Click here to download a pdf copy of the 32-page full-color booklet.

CHARLES AMIRKHANIAN (b. 1945) can be regarded as a central figure in American music, and on several fronts. As a composer, he’s been pervasively innovative in two genres: text-sound pieces, in which he can draw engaging rhythmic processes from wacky word assemblages, and natural-sound electronic pieces which go far beyond the usual confines of musique concrète to create long, poetic sound narratives poised between collage and sonic landscape.

Miatsoom (pronounced mee-aht-SOOM) draws upon Amirkhanian's Armenian heritage, something that is central to his identity but until now unexplored in his discography.

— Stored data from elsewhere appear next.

import Literature.NumberTheory.Sieve.HeathBrownCubicSiegelWalfisz
import Literature.NumberTheory.Sieve.HeathBrownCubicWCalculus
import Literature.NumberTheory.Sieve.HeathBrownCubicLatticeCount
import HarnessLib

/-!
# Heath-Brown's (8.5): residue-class sums of `w'(N(β))` over a cube against the integral `𝓘`

Ninth layer of the decomposition of **parity.S18**
(`Literature.NumberTheory.Sieve.setOf_prime_cube_add_two_mul_cube_infinite`) along D. R. Heath-Brown,
*Primes represented by `x³ + 2y³`*, Acta Math. 186 (2001), 1–84, continuing
`HeathBrownCubicSiegelWalfisz` (which reduced **Lemma 3.8**, the named fact `HeathBrown2001_lemma_3_8`,
to Lemmas 8.1 and 9.2 taken as hypotheses, `HeathBrown2001_lemma_3_8_of`) and `HeathBrownCubicWCalculus`
(the calculus (8.3)–(8.4) of the weight `w(t, 𝐦)`, whose header lists "(8.5) and the counting near the
boundary (Lemma 4.9)" as NOT done). This file PROVES the geometric step **(8.5)** of the proof of
Lemma 8.1 (p. 49) in the case `n ≥ 1`:

> "For each vector `β` we take `C(β)` to be the cube of side `r`, centred at `β`, and with sides
> parallel to those of `𝒞`. Then, since `r ≤ N(J)q³ ≤ L² ≤ S₀ ≪ V^{1/3}`, we have
> `N(𝐱) = N(β) + O(V^{2/3}r)` for any `𝐱 ∈ C(β)`. Thus (8.3) shows that
> `w'(N(𝐱)) = w'(N(β)) + O(V^{−1/3}r(ξ log X)^{n−1})`, whence
> `w'(N(β)) = r⁻³ ∫_{C(β)} w'(N(𝐱)) dx dy dz + O(V^{−1/3}r(ξ log X)^{n−1})`. The cubes `C(β)` for
> `β ≡ γ (mod r)` will be disjoint, except for their boundaries. Moreover as `β` runs over `𝒞` the
> union of the cubes `C(β)` will be a set which differs from `𝒞` only at points within a distance `O(r)`
> of the boundary. Since `r ≤ S₀` it follows that
> `∑_{β ∈ 𝒞, β ≡ γ (mod r)} w'(N(β)) = r⁻³ ∑ ∫_{C(β)} w'(N(𝐱)) + O(V^{−1/3}r(ξ log X)^{n−1}(S₀/r)³)`
> `= r⁻³ ∫_𝒞 w'(N(𝐱)) dx dy dz + O(r⁻³ · rS₀² · (ξ log X)^n) + O(V^{−1/3}r(ξ log X)^{n−1}(S₀/r)³)`
> `= r⁻³𝓘 + O(r⁻²S₀²(ξ log X)^n)`, by (8.4)." (8.5)

Here `𝒞 = ∏ (a_j, a_j + S₀]` is a cube as in Lemma 3.8, `r` a positive rational integer, the
congruence `β ≡ γ (mod r)` in `ℤ[2^{1/3}]` is the coordinatewise congruence `β̂ ≡ γ̂ (mod r)` of the
coordinate vectors (proved here from the integral basis `1, θ, θ²` of `HeathBrownCubicLatticeCount`:
`natCast_dvd_coordElt_iff`, `cubeClassSum_coordElt`), and `𝓘 = ∫_𝒞 w'(N(𝐱))` is `cubeIntegral` of `HeathBrownCubicSiegelWalfisz`.

## Content (namespace `Literature.NumberTheory.Sieve.CubicSieve`)

* An abstract Riemann-sum lemma for a class `γ + rℤ³` in a cube, **`abs_sum_latticeCube_sub_integral_le`**:
  for `1 ≤ r ≤ S₀` and `g` integrable on `𝒞` with `|g| ≤ B` on `𝒞` and `|g(𝐱) − g(𝐲)| ≤ Λ` whenever
  `𝐱, 𝐲 ∈ 𝒞` differ by at most `r` in each coordinate,
  `|∑_{v ∈ 𝒞 ∩ ℤ³, v ≡ γ (mod r)} g(v) − r⁻³ ∫_𝒞 g| ≤ 27(S₀/r)³Λ + 108(S₀/r)²B`.
  The cells used are `C(v) = ∏ (v_j − r, v_j]` (the lattice point at the UPPER corner rather than the
  centre — they tile `ℝ³` exactly, with no shared boundaries); the cells meeting `𝒞` are indexed by the
  window `cellWindow₃ = ∏_j (⌊(a_j − γ_j)/r⌋, ⌈(a_j + S₀ − γ_j)/r⌉]` of `w ∈ ℤ³` (`v = γ + rw`), of which
  at most `(S₀/r + 2)³` exist and at most `6(S₀/r + 2)²` are not interior (`card_cellWindow₃_le`,
  `card_filter_not_cellInterior₃_le`); `∫_𝒞 g = ∑_w ∫_{C(γ+rw) ∩ 𝒞} g` (`integral_realCube_eq_sum_cells`);
  an interior cell contributes `|r³g(v) − ∫_{C(v)} g| ≤ r³Λ`, any cell at most `2r³B`.
* `abs_normForm_sub_le`: `|N(𝐱) − N(𝐲)| ≤ 39R²δ` for coordinates bounded by `R` and differing by `≤ δ`.
* **`HeathBrown2001_eq_8_5`** — (8.5) for `𝐦` of length `n + 2` (the paper's `n ≥ 1`), `X ≥ 1`, `τ ≥ 0`,
  a cube satisfying `CubeCond c₃ c₄ V` (`|x|, |y|, |z| ≤ c₃V^{1/3}`, `N ≥ c₄V` on `𝒞`), `1 ≤ r ≤ S₀`:
  `|∑_{β̂ ∈ 𝒞, β̂ ≡ γ̂ (mod r)} w'(N(β̂)) − r⁻³𝓘| ≤ 2106(c₃²/c₄)(S₀³/r²)V^{−1/3}(ξ log X)^n + 108(S₀²/r²)(ξ log X)^{n+1}`,
  i.e. the two printed `O`-terms with explicit constants (via (8.3) as `abs_wDeriv_sub_wDeriv_le` and
  (8.4) as `wDeriv_le` of `HeathBrownCubicWCalculus`). The paper's last line `= r⁻³𝓘 + O(r⁻²S₀²(ξ log X)^n)`
  additionally uses `S₀ ≪ V^{1/3}` and `ξ log X ≫ 1`, facts of the application (Lemma 8.1) that are
  not imposed here.
* From the integral basis `1, θ, θ²` of `𝓞_K = ℤ[2^{1/3}]` (`basis3` of `HeathBrownCubicLatticeCount`):
  the coordinates of `coordElt` (`repr_coordElt`), `natCast_dvd_coordElt_iff`, and the translation of
  `cubeClassSum w q (coordElt γ̂)` into a sum over `β̂ ≡ γ̂ (mod q)` coordinatewise (`cubeClassSum_coordElt`).

What is NOT here: the case `n = 0` of (8.5) (where `w'` is an indicator function and Lemma 4.9 replaces
(8.3)), the passage from the conditions `J ∣ β`, `β ≡ α (mod q)` to classes modulo `r = N([J, q])`
(p. 48, p. 50), and the rest of the proof of Lemma 8.1 ((8.7) and the Möbius sums, pp. 50–51).

## References

* D. R. Heath-Brown, *Primes represented by `x³ + 2y³`*, Acta Math. 186 (2001), 1–84: §8, proof of
  Lemma 8.1, display (8.5) and the paragraph before it (p. 49). [cite: HeathBrownActa2001, §8 (8.5)]

## Mathlib / tree search

Mathlib has Riemann-sum/box-integral machinery (`BoxIntegral`) but no ready comparison of a lattice
residue-class sum with an integral over a product of `Ioc`s; used `MeasureTheory.integral_biUnion_finset`,
`norm_setIntegral_le_of_norm_le_const`, `setIntegral_const`, `Measure.volume_eq_prod`/`Measure.prod_prod`,
`Real.volume_Ioc`, `Finset.sum_nbij'`, `Int.floor_lt`/`Int.le_floor`/`Int.lt_ceil`/`Int.ceil_le`,
`Module.Basis.repr_sum_self`. Tree: `HeathBrownCubicTypeII` (`latticeCube`, `realCube`, `coordElt`,
`CubeCond`, `wDeriv`, `hbXi`), `HeathBrownCubicSiegelWalfisz` (`normForm`, `cubeIntegral`, `cubeClassSum`),
`HeathBrownCubicWCalculus` (`wDeriv_nonneg`, `wDeriv_le`, `abs_wDeriv_sub_wDeriv_le`, `measurable_wDeriv`),
`HeathBrownCubicLatticeCount` (`basis3`, `coordFun`, `coordElt_eq_sum_smul`, `coordElt_sub`,
`coordElt_surjective`; its residue counts `card_cubeMod_filter_mem_mul_absNorm` will serve the passage to
classes modulo `N([J, q])`).
-/

noncomputable section
import Literature.MathematicalPhysics.QuantumFieldTheory.ConformalBootstrap3D.PointKernelK57Data

/-!
# K57 certificate, kernel block file H17: head segments `129 ≤ i < 136` (block-checked ones)

`decide` by kernel reduction (no `native_decide`, no extra axioms) of the block checker
`PCert.hBlockOK` of `PointKernel` on the literal data of `PointKernelK57Data` (cells checked corner
or chord by the rule bit); soundness is `PCert.hBlockOK_sound`.  Estimated kernel time 160 s
(3 theorems).
-/

set_option maxRecDepth 100000
set_option maxHeartbeats 0

namespace Literature.MathematicalPhysics.QuantumFieldTheory.ConformalBootstrap3D.PointKernelK57

open Literature.MathematicalPhysics.QuantumFieldTheory.ConformalBootstrap3D.PointKernel

/-- head segment `[129, 130)` passes the kernel evaluator (≈39 s of kernel work). [folklore] -/
theorem hBlock_129 : certK57.hBlockOK hsegsK57 129 130 JHK57 = true := by
  decide +kernel

/-- head segments `[130, 132)` pass the kernel evaluator (≈40 s of kernel work). [folklore] -/
theorem hBlock_130 : certK57.hBlockOK hsegsK57 130 132 JHK57 = true := by
  decide +kernel

/-- head segments `[132, 136)` pass the kernel evaluator (≈28 s of kernel work). [folklore] -/
theorem hBlock_132 : certK57.hBlockOK hsegsK57 132 136 JHK57 = true := by
  decide +kernel

end Literature.MathematicalPhysics.QuantumFieldTheory.ConformalBootstrap3D.PointKernelK57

The CD contains a full-color 32-page booklet with an insightful essay on the music by composer Peter Garland, who himself recently traveled to Armenia, and 14 photos taken by the composer and his father in Armenia during their 1994 visit.

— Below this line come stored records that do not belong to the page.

/-- The strict tube lies in the weak tube. [folklore] -/
theorem strictTube_subset_weakTube (κ : ℝ) (w : E) : strictTube κ w ⊆ weakTube κ w :=
  fun _ ⟨h1, h2, h3, h4⟩ => ⟨h1, h2, h3.le, h4⟩

/-! ## The parametrisation `q = ν − τ w` -/

section Param

variable {ν w : E} {τ : ℝ}

/-- `⟪ν − τ w, w⟫ = ⟪ν, w⟫ − τ ‖w‖²`. [folklore] -/
theorem inner_sub_smul_self (ν w : E) (τ : ℝ) : ⟪ν - τ • w, w⟫_ℝ = ⟪ν, w⟫_ℝ - τ * ‖w‖ ^ 2 := by
  rw [inner_sub_left, real_inner_smul_left, real_inner_self_eq_norm_sq]

/-- `‖ν − τ w‖² = 1 − 2τ⟪ν, w⟫ + τ²‖w‖²` for a unit vector `ν`. [folklore] -/
theorem norm_sub_smul_sq (hν : ‖ν‖ = 1) (w : E) (τ : ℝ) :
    ‖ν - τ • w‖ ^ 2 = 1 - 2 * τ * ⟪ν, w⟫_ℝ + τ ^ 2 * ‖w‖ ^ 2 := by
  rw [norm_sub_sq_real, hν, inner_smul_right, norm_smul, mul_pow, Real.norm_eq_abs, sq_abs]
  ring

/-- The discriminant at `q = ν − τ w` is `⟪ν, w⟫²`. [folklore] -/
theorem disc_sub_smul (hν : ‖ν‖ = 1) (w : E) (τ : ℝ) :
    ⟪ν - τ • w, w⟫_ℝ ^ 2 - ‖w‖ ^ 2 * (‖ν - τ • w‖ ^ 2 - 1) = ⟪ν, w⟫_ℝ ^ 2 := by
  rw [inner_sub_smul_self, norm_sub_smul_sq hν]
  ring

/-- **The flight time of `ν − τ w` is `τ`** (`‖ν‖ = 1`, `⟪ν, w⟫ < 0`, `τ > 0`). [cite: CIPDiluteGases1994, App. 4.A] -/
theorem flightTime_sub_smul (hν : ‖ν‖ = 1) (hνw : ⟪ν, w⟫_ℝ < 0) (τ : ℝ) :
    flightTime w (ν - τ • w) = τ := by
  have hw : w ≠ 0 := fun h => by rw [h, inner_zero_right] at hνw; exact lt_irrefl _ hνw
  have ha : 0 < ‖w‖ ^ 2 := by positivity
  unfold flightTime
  rw [disc_sub_smul hν, Real.sqrt_sq_eq_abs, abs_of_neg hνw, inner_sub_smul_self]
  field_simp
  ring

/-- **The impact normal of `ν − τ w` is `ν`.** [cite: CIPDiluteGases1994, App. 4.A] -/
theorem impactNormal_sub_smul (hν : ‖ν‖ = 1) (hνw : ⟪ν, w⟫_ℝ < 0) (τ : ℝ) :
    impactNormal w (ν - τ • w) = ν := by
  unfold impactNormal
  rw [flightTime_sub_smul hν hνw τ, sub_add_cancel]

/-- **`ν − τ w` lies in the strict tube iff `τ ≤ κ`.** [cite: CIPDiluteGases1994, §2.2] -/
theorem sub_smul_mem_strictTube_iff {κ : ℝ} (hν : ‖ν‖ = 1) (hνw : ⟪ν, w⟫_ℝ < 0) (hτ : 0 < τ) :
    ν - τ • w ∈ strictTube κ w ↔ τ ≤ κ := by
  have hw : w ≠ 0 := fun h => by rw [h, inner_zero_right] at hνw; exact lt_irrefl _ hνw
  have ha : 0 < ‖w‖ ^ 2 := by positivity
  have hp : 0 < ⟪ν, w⟫_ℝ ^ 2 := by have := pow_pos (neg_pos.mpr hνw) 2; rwa [neg_sq] at this
  have hq2 : 1 < ‖ν - τ • w‖ ^ 2 := by
    rw [norm_sub_smul_sq hν]
    nlinarith [mul_pos hτ ha, mul_pos hτ (neg_pos.mpr hνw)]
  have h1 : 1 < ‖ν - τ • w‖ := lt_of_pow_lt_pow_left₀ 2 (norm_nonneg _) (by rwa [one_pow])
  have h2 : ⟪ν - τ • w, w⟫_ℝ < 0 := by
    rw [inner_sub_smul_self]; nlinarith [mul_pos hτ ha]
  have h3 : ‖w‖ ^ 2 * (‖ν - τ • w‖ ^ 2 - 1) < ⟪ν - τ • w, w⟫_ℝ ^ 2 := by
    have e := disc_sub_smul hν w τ
    linarith
  simp only [strictTube, mem_setOf_eq, flightTime_sub_smul hν hνw τ]
  exact ⟨fun h => h.2.2.2, fun h => ⟨h1, h2, h3, h⟩⟩

end Param

/-! ## Structure of the strict tube -/

/-- **Every strict-tube point is `n_h − t_h w`** with `t_h > 0`, `‖n_h‖ = 1`, `⟪n_h, w⟫ < 0`.
[cite: CIPDiluteGases1994, §2.2] -/
theorem strictTube_spec {κ : ℝ} {w q : E} (hq : q ∈ strictTube κ w) :
    0 < flightTime w q ∧ ‖impactNormal w q‖ = 1 ∧ ⟪impactNormal w q, w⟫_ℝ < 0 ∧
      q = impactNormal w q - flightTime w q • w := by
  obtain ⟨h1, h2, h3, -⟩ := hq
  have hw : w ≠ 0 := fun h => by rw [h, inner_zero_right] at h2; exact lt_irrefl _ h2
  set a := ‖w‖ ^ 2 with ha'
  set b := ⟪q, w⟫_ℝ with hb'
  set c := ‖q‖ ^ 2 - 1 with hc'
  have ha : 0 < a := by rw [ha']; positivity
  have hc : 0 < c := by
    rw [hc', sub_pos]
    have := pow_lt_pow_left₀ h1 zero_le_one (n := 2) two_ne_zero
    rwa [one_pow] at this
  have hD : 0 < b ^ 2 - a * c := by linarith
  set s := Real.sqrt (b ^ 2 - a * c) with hs'
  have hs0 : 0 < s := Real.sqrt_pos.2 hD
  have hs2 : s ^ 2 = b ^ 2 - a * c := Real.sq_sqrt hD.le
  have hsb : s < -b := by
    have h' : s ^ 2 < (-b) ^ 2 := by rw [hs2, neg_sq]; nlinarith [mul_pos ha hc]
    exact lt_of_pow_lt_pow_left₀ 2 (by linarith) h'
  have hth : flightTime w q = (-b - s) / a := rfl
  have hth0 : 0 < flightTime w q := by rw [hth]; exact div_pos (by linarith) ha
  have hroot : a * flightTime w q ^ 2 + 2 * b * flightTime w q + c = 0 := by
    have e : a * ((-b - s) / a) ^ 2 + 2 * b * ((-b - s) / a) + c = (s ^ 2 - (b ^ 2 - a * c)) / a := by
      field_simp
      ring
    rw [hth, e, hs2, sub_self, zero_div]
  have hn2 : ‖impactNormal w q‖ ^ 2 = 1 := by
    have e : ‖impactNormal w q‖ ^ 2 = ‖q‖ ^ 2 + 2 * (flightTime w q * b) + flightTime w q ^ 2 * a := by
      show ‖q + flightTime w q • w‖ ^ 2 = _
      rw [norm_add_sq_real, inner_smul_right, norm_smul, mul_pow, Real.norm_eq_abs, sq_abs]
    have hq2 : ‖q‖ ^ 2 = c + 1 := by rw [hc']; ring
    rw [e, hq2]
    linear_combination hroot
  have hn1 : ‖impactNormal w q‖ = 1 := by
    have h := (sq_eq_sq₀ (norm_nonneg (impactNormal w q)) zero_le_one).1 (by rw [hn2, one_pow])
    exact h
  have hnw : ⟪impactNormal w q, w⟫_ℝ = -s := by
    show ⟪q + flightTime w q • w, w⟫_ℝ = -s
    rw [inner_add_left, real_inner_smul_left, real_inner_self_eq_norm_sq, hth]
    field_simp
    ring
  refine ⟨hth0, hn1, by rw [hnw]; linarith, ?_⟩
  show q = q + flightTime w q • w - flightTime w q • w
  rw [add_sub_cancel_right]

The centerpiece of the album is the 30-minute title track, “Miatsoom” which means “Reunion” in Armenian. A long-form radio play of sorts, the work’s source material comes from recordings made during the course of a trip the composer took to Armenia with his father, Benjamin Amirkhanian in August 1994. At that time, shortly after the fall of the Soviet Union, the economic and social systems in Armenia were in virtual collapse, with no banks, restaurants, or retail stores functioning. Electricity was available only one hour out of every twelve.
 
In “Miatsoom,” Amirkhanian documents the sounds of this disjointed environment. The piece opens a window onto the interaction between Armenian culture and that of its vast diaspora, focused through the lens of the composer and his father, for whom this would be their first and only trip to their homeland. As Garland notes in his introductory essay, “Armenians have always been (almost) everywhere.” Folk music, found sound, and spoken interactions in English and Armenian are woven into a deeply personal narrative with universal implications. And a visit to the recently active war zone of Nagorno-Karabakh provides dramatic color.
 
In addition, the CD begins with a minimalist text-sound composition “Dzarin Bess Ga Khorim” (I Think Like the Tree), based on an Armenian language text recited by the composer. Amirkhanian’s use of repetition and studio manipulation of the solo voice will be familiar to fans of his 1980 album Lexical Music. The following piece, “Roussier (not Rouffier)” takes a different approach to studio manipulation, with the composer reading his own entry in Baker’s Biographical Dictionary of Music and Musicians written by Nicolas Slonimsky. Amirkhanian’s voice is fed through a system of tape delays that dissects the text into fragments out of which phrases emerge: “khan-khan-khanian Charles;” “of Armenian extraction;” “music, environmental,” closing with a humorous coda of guttural sounds, a prominent feature of this ancient language.
 
“Three Armenians” has its roots in Amirkhanian’s childhood—the composer uses two 78rpm records his father brought home as the piece’s only source material. Works of Armenian-American composer Alan Hovhaness and of John Cage, performed by pianist Maro Ajemian and produced by the legendary George Avakian, are sampled and manipulated by the composer on a Disklavier provided by Henry Kaiser.